I'm always thrilled when The Company They Keep gets an enthusiastic review. But some reviews make me want to jump and shout "YES! You get it!! That's what this book is all about!!!" That was my reaction to this review recently posted by author John Adcox on his blog:

 In Good Company: The Company They Keep By Diana Pavlac Glyer

Until the publication of Diana Pavlac Glyer’s new book The Company The Keep: C.S. Lewis and J.R.R. Tolkien as Writers in Community, I hadn’t realized how strong was my urge to be a “completist.” A new book out on the Inklings? By all means, I had to have it, period. This is fortunate, because if I paused to remind myself that I’d already read Humphrey Carpenter’s superb biography The Inklings, and then to ask if I really, really needed another book on the subject, the rational part of my brain might have said “no,” and (it’s not completely impossible) might have carried the day. And that would have been too darn bad. Glyer’s book makes a wonderful companion to Carpenter’s more well known volume, and stands very well on its own. Carpenter’s book is a biography; Glyer’s is an examination of the very significant ways in which, as a community, the Inkings challenged, inspired, influenced, and supported one another. The Company The Keep is a terrific and insightful read.

Carpenter’s The Inklings tells a rollicking good story. When Carpenter describes the group’s meetings at The Eagle and Child Pub, you can almost hear the glasses clinking merrily; you’d swear that, now and then, you catch, almost the faint and fading scent of sweet pipe smoke. You feel that you know Tolkien, Lewis, Williams, Barfield, and the others, a privilege as welcome as it is rare. Carpenter’s recreation of the now-famous conversation between Lewis and Tolkien on mythopoeia and the deeper truth hidden in the “lies” of myth is moving and profoundly beautiful.

By contrast, Glyer mentions this conversation only in passing. Her purpose isn’t to tell a story. It’s to explore. In her introduction, Glyer notes that early critics, from Gareth Knight and Lin Carter to Mark Hillegas and Carpenter himself, tend to downplay the influences the writers had upon one another. Glyer reminds us that Carpenter claims that the Inklings has, for example, no influence at all on the development of The Lord of the Rings. Glyer argues that this claim is at best unfair. Why would the men have continued to meet and critique one another’s works in progress if they perceived no value in the exchange? More, Glyer points out that common sense alone suggests that any group that meets over a long period of time — some seventeen years — is bound to change its members in ways both subtle and obvious.

So why would critics argue that the Inklings had no influence on one another’s work? Glyer builds a convincing case that Carpenter, Carter, and the others were reacting to earlier critics who accused the Inklings of a sort of group think, marching in almost corporate lockstep, writing interchangeable, virtually indistinguishable works. Confronted with such preposterous accusations, it seems natural that more sympathetic critics would have been quicker to defend each individual’s personal achievement and genius.

To start her study of the Inklings, Glyer looked at other communities of working writers, and was stuck by how both members and critics readily acknowledge the groups’ influence without diminishing individual achievement.
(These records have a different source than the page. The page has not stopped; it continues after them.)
/-- **The joint acceptance probability of the gadget family is `2^{-D}` times that of `F`.**
[cite: BremnerJozsaShepherdPRSA2011, Thm. 1 (proof)] -/
theorem jointAcceptProbOn_gadgetFamily (hF : F.IsOracleFree) (x : List Bool)
    (hN : 1 < x.length + F.ancillas x.length) :
    (gadgetFamily F).jointAcceptProbOn x =
      (1 / 2 : ℝ) ^ freshCount (F.circ x.length) * F.jointAcceptProbOn 0 x := by
  classical
  unfold PostIQPFamily.jointAcceptProbOn IQPFamily.kernel
  show (((bornPMF (iqpUnitary (diagAt (F.circ x.length)) *ᵥ basisState (padInput x.get
      (F.ancillas x.length + freshCount (F.circ x.length))))).map List.ofFn).toOuterMeasure
        (iqpAcceptStrings x.length ∩ iqpPostselectStrings x.length (postLenAt (F.circ x.length)))).toReal = _
  rw [toReal_bornPMF_iqp_map_ofFn]
  have hsplit : ∀ z : QReg (x.length + (F.ancillas x.length + freshCount (F.circ x.length))),
      (if List.ofFn z ∈ iqpAcceptStrings x.length ∩ iqpPostselectStrings x.length (postLenAt (F.circ x.length))
        then iqpProb (diagAt (F.circ x.length)) (padInput x.get (F.ancillas x.length + freshCount (F.circ x.length))) z
        else 0) =
      (if List.ofFn z ∈ iqpPostselectStrings x.length (postLenAt (F.circ x.length)) then
        (if List.ofFn z ∈ iqpAcceptStrings x.length then
          iqpProb (diagAt (F.circ x.length)) (padInput x.get (F.ancillas x.length + freshCount (F.circ x.length))) z
          else 0) else 0) := by
    intro z
    by_cases h1 : List.ofFn z ∈ iqpPostselectStrings x.length (postLenAt (F.circ x.length)) <;>
      by_cases h2 : List.ofFn z ∈ iqpAcceptStrings x.length <;> simp [h1, h2]
  simp_rw [hsplit]
  rw [sum_ite_mem_postselect hN]
  simp_rw [ofFn_place_mem_iqpAcceptStrings_iff hN, iqpProb_diagAt_place (hF x.length) hN]
  rw [jointAcceptProbOn_eq_sum F x hN, Finset.mul_sum]
  have hcomb : ∀ y : QReg (x.length + F.ancillas x.length),
      (if y ⟨1, hN⟩ = false then
        (if y ⟨0, by omega⟩ = true then (1 / 2 : ℝ) ^ freshCount (F.circ x.length) *
          ‖(F.circ x.length).toMatrix 0 (Function.update y ⟨1, hN⟩ (!y ⟨1, hN⟩))
            (padInput x.get (F.ancillas x.length))‖ ^ 2 else 0) else 0) =
      (if y ⟨0, by omega⟩ = true ∧ y ⟨1, hN⟩ = false then (1 / 2 : ℝ) ^ freshCount (F.circ x.length) *
          ‖(F.circ x.length).toMatrix 0 (Function.update y ⟨1, hN⟩ (!y ⟨1, hN⟩))
            (padInput x.get (F.ancillas x.length))‖ ^ 2 else 0) := by
    intro y
    by_cases h1 : y ⟨1, hN⟩ = false <;> by_cases h0 : y ⟨0, by omega⟩ = true <;> simp [h0, h1]
  simp_rw [hcomb, mul_ite, mul_zero]
  have h01 : (⟨0, by omega⟩ : Fin (x.length + F.ancillas x.length)) ≠ ⟨1, hN⟩ := by simp
  exact sum_ite_and_flip ⟨1, hN⟩ ⟨0, by omega⟩ h01 (fun w => (1 / 2 : ℝ) ^ freshCount (F.circ x.length) *
    ‖(F.circ x.length).toMatrix 0 w (padInput x.get (F.ancillas x.length))‖ ^ 2)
More, Glyer found that members of writer’s groups and communities tend to influence each other in very specific ways: as resonators supporting and encouraging progress, as opponents issuing challenge, as editors, as collaborators working together, and finally as referents writing about each other. Glyer devotes long chapters to each, using letters, interviews, essays and other evidence to show how the Inklings filled each role for one another.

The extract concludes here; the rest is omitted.